> [EXERCISE GOAL]: Below this line is a set of entries; quote exactly the lines from the line that contains "rcases Nat.le_one_iff_eq_zero_or_eq_one.mp hn" to the line that contains "pieces into 1-cells", both lines included.

> [SOURCE RECORDS]:
=== Begin Enclosure ===

import Mathlib
import Literature.NumberTheory.Transcendental.KZSemiCanonicalReductionProofs
import Summits.KontsevichZagierPeriods.KontsevichZagierPeriods.Theorems.InverseLandauTateLiftingDimOneCells
import Summits.KontsevichZagierPeriods.KontsevichZagierPeriods.Theorems.InverseLandauTateLiftingDimOneUnitChart
import Summits.KontsevichZagierPeriods.KontsevichZagierPeriods.Theorems.InverseLandauTateLiftingDimOneUnitKernel
import Summits.KontsevichZagierPeriods.KontsevichZagierPeriods.Theorems.InverseLandauTateLiftingDimZeroLift

/-!
# `TateLifting` (stmt-KontsevichZagierPeriods-9129), line `Sketch` — the dimension-one rational sector

Crux `Summit.KontsevichZagierPeriods.KontsevichZagierPeriods.Theses.InverseLandau.TateLifting`
(`ker KZ.eval ⊆ KZ.relations ⊔ closure T`, `T` = Tate fibres) is Conjecture-1-strength in general. This
file lands its COMPLETE DIMENSION-ONE KZ-RATIONAL SECTOR and, as a corollary, KZ's Conjecture 1 for
representations of dimension `≤ 1`:

* `tateLifting_dimOneRationalSector` — every vanishing `ℤ`-combination `Σ mᵢ [rᵢ]` of KZ-rational
  representations of dimension `1` (integrand `p/q`, `p q ∈ ℚ[x]`, over ANY `ℚ`-semialgebraic subset of
  `ℝ`, absolutely convergent) lies in `KZ.relations`;
* `TateLifting_dimOneRationalSector` — hence in `KZ.relations ⊔ closure T` (the crux on this sector);
* `kzPeriodConjecture_dim_le_one` — two KZ-rational representations of dimensions `n, m ≤ 1` with the
  same value are KZ-equivalent (this is `Literature.Periods.KZPeriodConjecture` restricted to `n, m ≤ 1`,
  verbatim the statement of the crux `LowdimBaker0DimLeOne` of route LowDimension,
  stmt-KontsevichZagierPeriods-10622).

Spine (composition of four landed stubs of the line): Viu-Sos compactification
`KZ.exists_sub_sum_bounded_mem_relations` ⟶ 1-cells with algebraic break points
(`tateLifting_dimOneCells`) ⟶ unit chart of every cell (`tateLifting_dimOneUnitChart`) ⟶ flattening
in the free abelian group and transport of the vanishing evaluation along the relations used (soundness
`KZ.relations_le_ker_eval_holds`) ⟶ unit-form kernel (`tateLifting_dimOneUnitKernel`: merge + the
dimension-one transfer `algCoeffKernelDimOne` over Hermite reduction, real partial fractions, Baker's
theorem `baker_holds`, the logarithmic Newton–Leibniz rule, arcs of `du/(1+u²)` and arc scissors) ⟶
dimension-zero lift (`tateLifting_dimZeroLift`) for the two-representation corollary.
-/

noncomputable section

namespace Summit.KontsevichZagierPeriods.InverseLandau

open MeasureTheory Set
open Literature.NumberTheory.Transcendental

namespace DimOne

/-- KZ-rationality passes to a representation on a subdomain with the same integrand. [folklore] -/
theorem isRational_of_subset {r ρ : KZ.IntegralRep 1} (hr : r.IsRational) (hd : ρ.domain ⊆ r.domain)
    (hi : ρ.integrand = r.integrand) : ρ.IsRational := by
  obtain ⟨p, q, hq, hpq⟩ := hr
  exact ⟨p, q, fun x hx => hq x (hd hx), fun x hx => by rw [hi]; exact hpq (hd hx)⟩

/-- KZ-rational representations of dimension `≤ 1` lift to KZ-rational representations of dimension
`1` modulo relations (`tateLifting_dimZeroLift` in dimension `0`, nothing to do in dimension `1`).
[cite: KontsevichZagier2001, §1.2] -/
theorem exists_isRational_one_of_le_one :
    ∀ ⦃n : ℕ⦄, n ≤ 1 → ∀ r : KZ.IntegralRep n, r.IsRational →
      ∃ ρ : KZ.IntegralRep 1, ρ.IsRational ∧ KZ.of r - KZ.of ρ ∈ KZ.relations := by
  intro n hn r hr
  rcases Nat.le_one_iff_eq_zero_or_eq_one.mp hn with rfl | rfl
  · exact tateLifting_dimZeroLift r hr
  · exact ⟨r, hr, by rw [sub_self]; exact KZ.relations.zero_mem⟩

end DimOne

/-- **The dimension-one rational sector, kernel form.** Every vanishing `ℤ`-combination of
KZ-rational integral representations of dimension `1` is a relation of the Kontsevich–Zagier calculus:
compactify every representation (Viu-Sos, `KZ.exists_sub_sum_bounded_mem_relations`), cut the bounded
pieces into 1-cells (`tateLifting_dimOneCells`), put every cell in unit form
(`tateLifting_dimOneUnitChart`), flatten the bookkeeping in the free abelian group, transport the
vanishing of the evaluation along the relations used (soundness `KZ.relations_le_ker_eval_holds`), and
apply the unit-form kernel (`tateLifting_dimOneUnitKernel`, which rests on Baker's theorem).
[cite: Baker1975, Thm 2.1] -/
theorem tateLifting_dimOneRationalSector :
    ∀ (s : ℕ) (m : Fin s → ℤ) (r : Fin s → KZ.IntegralRep 1), (∀ i, (r i).IsRational) →
      KZ.eval (∑ i, m i • KZ.of (r i)) = 0 → ∑ i, m i • KZ.of (r i) ∈ KZ.relations := by
  intro s m r hrat hev
  classical
  -- Step 1: compactify (Viu-Sos): `[r i] ≡ Σ_T [R i T]`, `R i T` rational on a bounded domain
  choose R hR hRrel using fun i => KZ.exists_sub_sum_bounded_mem_relations (r i) (hrat i)
  -- Step 2: 1-cells of every bounded piece
  choose k u v ρ halg hρd hρsub hρi hρrel using fun i T => tateLifting_dimOneCells (R i T) (hR i T).2
  -- Step 3: unit chart of every cell
  have hρrat : ∀ i T j, (ρ i T j).IsRational := fun i T j =>
    DimOne.isRational_of_subset (hR i T).1 (hρsub i T j) (hρi i T j)
  choose p q ρ' hp hq hq0 hρ'd hρ'i hρ'rel using fun i T j =>
    tateLifting_dimOneUnitChart (u i T j) (v i T j) (halg i T j).1 (halg i T j).2.1 (halg i T j).2.2
      (ρ i T j) (hρd i T j) (hρrat i T j)
  -- Step 4: flatten the index set `Σ i, Σ T, Fin (k i T)` to `Fin K`
  obtain ⟨K, ⟨e⟩⟩ := Finite.exists_equiv_fin (Σ i : Fin s, Σ T : Finset (Fin 1), Fin (k i T))
  -- Step 5: the flattened combination is the nested one
  have hsum : ∑ l : Fin K, m (e.symm l).1 • KZ.of (ρ' (e.symm l).1 (e.symm l).2.1 (e.symm l).2.2) =
      ∑ i, m i • ∑ T, ∑ j, KZ.of (ρ' i T j) := by
    have e1 : ∑ l : Fin K, m (e.symm l).1 • KZ.of (ρ' (e.symm l).1 (e.symm l).2.1 (e.symm l).2.2) =
        ∑ x : (Σ i : Fin s, Σ T : Finset (Fin 1), Fin (k i T)), m x.1 • KZ.of (ρ' x.1 x.2.1 x.2.2) :=
      Fintype.sum_equiv e.symm _ _ fun l => rfl
    rw [e1]
    simp only [Fintype.sum_sigma, Finset.smul_sum]
  -- Step 6: the difference with the original combination is a relation
  have hdiff : ∑ i, m i • KZ.of (r i) - ∑ i, m i • ∑ T, ∑ j, KZ.of (ρ' i T j) ∈ KZ.relations := by
    rw [← Finset.sum_sub_distrib]
    refine sum_mem fun i _ => ?_
    rw [← smul_sub]
    refine KZ.relations.zsmul_mem ?_ _
    have h1 : ∀ T, KZ.of (R i T) - ∑ j, KZ.of (ρ' i T j) ∈ KZ.relations := fun T => by
      have h2 : ∑ j, KZ.of (ρ i T j) - ∑ j, KZ.of (ρ' i T j) ∈ KZ.relations := by
        rw [← Finset.sum_sub_distrib]
        exact sum_mem fun j _ => hρ'rel i T j
      have h3 := KZ.relations.add_mem (hρrel i T) h2
      rwa [sub_add_sub_cancel] at h3
    have h4 : ∑ T, KZ.of (R i T) - ∑ T, ∑ j, KZ.of (ρ' i T j) ∈ KZ.relations := by
      rw [← Finset.sum_sub_distrib]
      exact sum_mem fun T _ => h1 T
    have h5 := KZ.relations.add_mem (hRrel i) h4
    rwa [sub_add_sub_cancel] at h5
  -- Step 7: the flattened combination has vanishing evaluation (soundness of the moves)
  have hev' : KZ.eval (∑ l : Fin K, m (e.symm l).1 •
      KZ.of (ρ' (e.symm l).1 (e.symm l).2.1 (e.symm l).2.2)) = 0 := by
    have h0 := KZ.relations_le_ker_eval_holds hdiff
    rw [AddMonoidHom.mem_ker, map_sub, hev, zero_sub, neg_eq_zero] at h0
    rw [hsum, h0]
  -- Step 8: the unit-form kernel, and reassembly
  have hker := tateLifting_dimOneUnitKernel K (fun l => m (e.symm l).1)
    (fun l => p (e.symm l).1 (e.symm l).2.1 (e.symm l).2.2)
    (fun l => q (e.symm l).1 (e.symm l).2.1 (e.symm l).2.2)
    (fun l => ρ' (e.symm l).1 (e.symm l).2.1 (e.symm l).2.2)
    (fun l n => hp _ _ _ n) (fun l n => hq _ _ _ n) (fun l => hq0 _ _ _) (fun l => hρ'd _ _ _)
    (fun l => hρ'i _ _ _) hev'
  rw [hsum] at hker
  have h := KZ.relations.add_mem hdiff hker
  rwa [sub_add_cancel] at h

/-- **The dimension-one rational sector of the crux `TateLifting`.** Every vanishing `ℤ`-combination
of KZ-rational integral representations of dimension `1` lies in `KZ.relations ⊔ closure T`, `T` the
crux's set of Tate fibres (verbatim) — indeed in `KZ.relations` (`tateLifting_dimOneRationalSector`).
[cite: Baker1975, Thm 2.1] -/
theorem TateLifting_dimOneRationalSector :
    ∀ (s : ℕ) (m : Fin s → ℤ) (r : Fin s → KZ.IntegralRep 1), (∀ i, (r i).IsRational) →
      KZ.eval (∑ i, m i • KZ.of (r i)) = 0 →
      ∑ i, m i • KZ.of (r i) ∈ KZ.relations ⊔ AddSubgroup.closure
        {d : KZ.FormalRep | ∃ (n : ℕ) (P Q : MvPolynomial (Fin (n + 1)) ℚ) (ε ϖ₀ : ℝ)
            (r : KZ.IntegralRep n), 0 < ε ∧
          (∃ c₀ : ℚ, c₀ ≠ 0 ∧ ∀ z : Fin n → ℝ,
            MvPolynomial.aeval (Fin.snoc z (0 : ℝ) : Fin (n + 1) → ℝ) Q = (c₀ : ℝ)) ∧
          (∀ (z : Fin n → ℝ) (ϖ : ℝ), (∀ i, z i ∈ Set.Icc (0 : ℝ) 1) → ϖ ∈ Set.Ioo 0 ε →
            MvPolynomial.aeval (Fin.snoc z ϖ : Fin (n + 1) → ℝ) Q ≠ 0) ∧
          (∀ ϖ ∈ Set.Ioo (0 : ℝ) ε, ∫ z in Set.pi Set.univ (fun _ : Fin n => Set.Ioo (0 : ℝ) 1),
            MvPolynomial.aeval (Fin.snoc z ϖ : Fin (n + 1) → ℝ) P /
              MvPolynomial.aeval (Fin.snoc z ϖ : Fin (n + 1) → ℝ) Q = 0) ∧
          IsAlgebraic ℚ ϖ₀ ∧ ϖ₀ ∈ Set.Ioo 0 ε ∧
          r.domain = Set.pi Set.univ (fun _ : Fin n => Set.Ioo (0 : ℝ) 1) ∧
          Set.EqOn r.integrand (fun z => MvPolynomial.aeval (Fin.snoc z ϖ₀ : Fin (n + 1) → ℝ) P /
            MvPolynomial.aeval (Fin.snoc z ϖ₀ : Fin (n + 1) → ℝ) Q) r.domain ∧
          d = KZ.of r} :=
  fun s m r hrat hev => AddSubgroup.mem_sup_left (tateLifting_dimOneRationalSector s m r hrat hev)

/-- **KZ's Conjecture 1 in dimension `≤ 1`.** Two KZ-rational integral representations of
dimensions `n, m ≤ 1` (integrand `p/q`, `p q ∈ ℚ[x₁..xₙ]`, absolutely integrable over a
`ℚ`-semialgebraic subset of `ℝⁿ`, `n ≤ 1`) with the same value are KZ-equivalent: lift both to
dimension `1` (`DimOne.exists_isRational_one_of_le_one`), where `[ρ] − [ρ']` is a vanishing
`ℤ`-combination of KZ-rational representations, hence a relation by the dimension-one rational sector.
This is `Literature.Periods.KZPeriodConjecture` restricted to `n, m ≤ 1`, i.e. the statement of the crux
`LowdimBaker0DimLeOne` of route LowDimension (stmt-KontsevichZagierPeriods-10622).
[cite: Baker1975, Thm 2.1] -/
theorem kzPeriodConjecture_dim_le_one :
    ∀ ⦃n m : ℕ⦄, n ≤ 1 → m ≤ 1 → ∀ (r : KZ.IntegralRep n) (r' : KZ.IntegralRep m),
      r.IsRational → r'.IsRational → r.value = r'.value → KZ.Equivalent r r' := by
  intro n m hn hm r r' hr hr' hv
  obtain ⟨ρ, hρ, h1⟩ := DimOne.exists_isRational_one_of_le_one hn r hr
  obtain ⟨ρ', hρ', h2⟩ := DimOne.exists_isRational_one_of_le_one hm r' hr'
  have hvρ : ρ.value = r.value := (KZ.Equivalent.value_eq_holds h1).symm
  have hvρ' : ρ'.value = r'.value := (KZ.Equivalent.value_eq_holds h2).symm
  have e : ∑ i : Fin 2, (![1, -1] : Fin 2 → ℤ) i • KZ.of ((![ρ, ρ'] : Fin 2 → KZ.IntegralRep 1) i) =
      KZ.of ρ - KZ.of ρ' := by
    rw [Fin.sum_univ_two]
    simp only [Matrix.cons_val_zero, Matrix.cons_val_one, one_smul, neg_smul, sub_eq_add_neg]
  have hev : KZ.eval (∑ i : Fin 2, (![1, -1] : Fin 2 → ℤ) i •
      KZ.of ((![ρ, ρ'] : Fin 2 → KZ.IntegralRep 1) i)) = 0 := by
    rw [e, map_sub, KZ.eval_of, KZ.eval_of, hvρ, hvρ', hv, sub_self]
  have hmem := tateLifting_dimOneRationalSector 2 ![1, -1] ![ρ, ρ']
    (fun i => by fin_cases i; exacts [hρ, hρ']) hev
  rw [e] at hmem
  show KZ.of r - KZ.of r' ∈ KZ.relations
  have e2 : KZ.of r - KZ.of r' =
      (KZ.of r - KZ.of ρ) + (KZ.of ρ - KZ.of ρ') - (KZ.of r' - KZ.of ρ') := by abel
  rw [e2]
  exact KZ.relations.sub_mem (KZ.relations.add_mem h1 hmem) h2

/-- **The kernel form of Conjecture 1 on the subgroup generated by KZ-rational representations of
dimension `≤ 1`.** Every formal `ℤ`-combination of KZ-rational representations of dimensions `0` and `1`
with vanishing evaluation is a relation: write it as a finite `ℤ`-combination of generators
(`Submodule.mem_span_set'` for the `ℤ`-span), lift every generator to dimension `1`
(`DimOne.exists_isRational_one_of_le_one`), and apply the dimension-one rational sector.
[cite: Baker1975, Thm 2.1] -/
theorem kzKernelConjecture_dim_le_one :
    ∀ c ∈ AddSubgroup.closure
        {d : KZ.FormalRep | ∃ (n : ℕ) (r : KZ.IntegralRep n), n ≤ 1 ∧ r.IsRational ∧ d = KZ.of r},
      KZ.eval c = 0 → c ∈ KZ.relations := by
  intro c hc hev
  classical
  rw [← Submodule.span_int_eq_addSubgroupClosure, Submodule.mem_toAddSubgroup,
    Submodule.mem_span_set'] at hc
  obtain ⟨k, f, g, rfl⟩ := hc
  choose n r hn hr hg using fun i => (g i).2
  choose ρ hρ hρrel using fun i => DimOne.exists_isRational_one_of_le_one (hn i) (r i) (hr i)
  -- the lifted combination differs from `c` by a relation
  have hdiff : ∑ i, f i • ((g i : KZ.FormalRep)) - ∑ i, f i • KZ.of (ρ i) ∈ KZ.relations := by
    rw [← Finset.sum_sub_distrib]
    refine sum_mem fun i _ => ?_
    rw [← smul_sub, hg i]
    exact KZ.relations.zsmul_mem (hρrel i) _
  have hev' : KZ.eval (∑ i, f i • KZ.of (ρ i)) = 0 := by
    have h0 := KZ.relations_le_ker_eval_holds hdiff
    rw [AddMonoidHom.mem_ker, map_sub, hev, zero_sub, neg_eq_zero] at h0
    exact h0
  have hker := tateLifting_dimOneRationalSector k f ρ hρ hev'
  have h := KZ.relations.add_mem hdiff hker
  rwa [sub_add_cancel] at h

end Summit.KontsevichZagierPeriods.InverseLandau

end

=== End Enclosure ===

> [RESULT]:
  rcases Nat.le_one_iff_eq_zero_or_eq_one.mp hn with rfl | rfl
  · exact tateLifting_dimZeroLift r hr
  · exact ⟨r, hr, by rw [sub_self]; exact KZ.relations.zero_mem⟩

end DimOne

/-- **The dimension-one rational sector, kernel form.** Every vanishing `ℤ`-combination of
KZ-rational integral representations of dimension `1` is a relation of the Kontsevich–Zagier calculus:
compactify every representation (Viu-Sos, `KZ.exists_sub_sum_bounded_mem_relations`), cut the bounded
pieces into 1-cells (`tateLifting_dimOneCells`), put every cell in unit form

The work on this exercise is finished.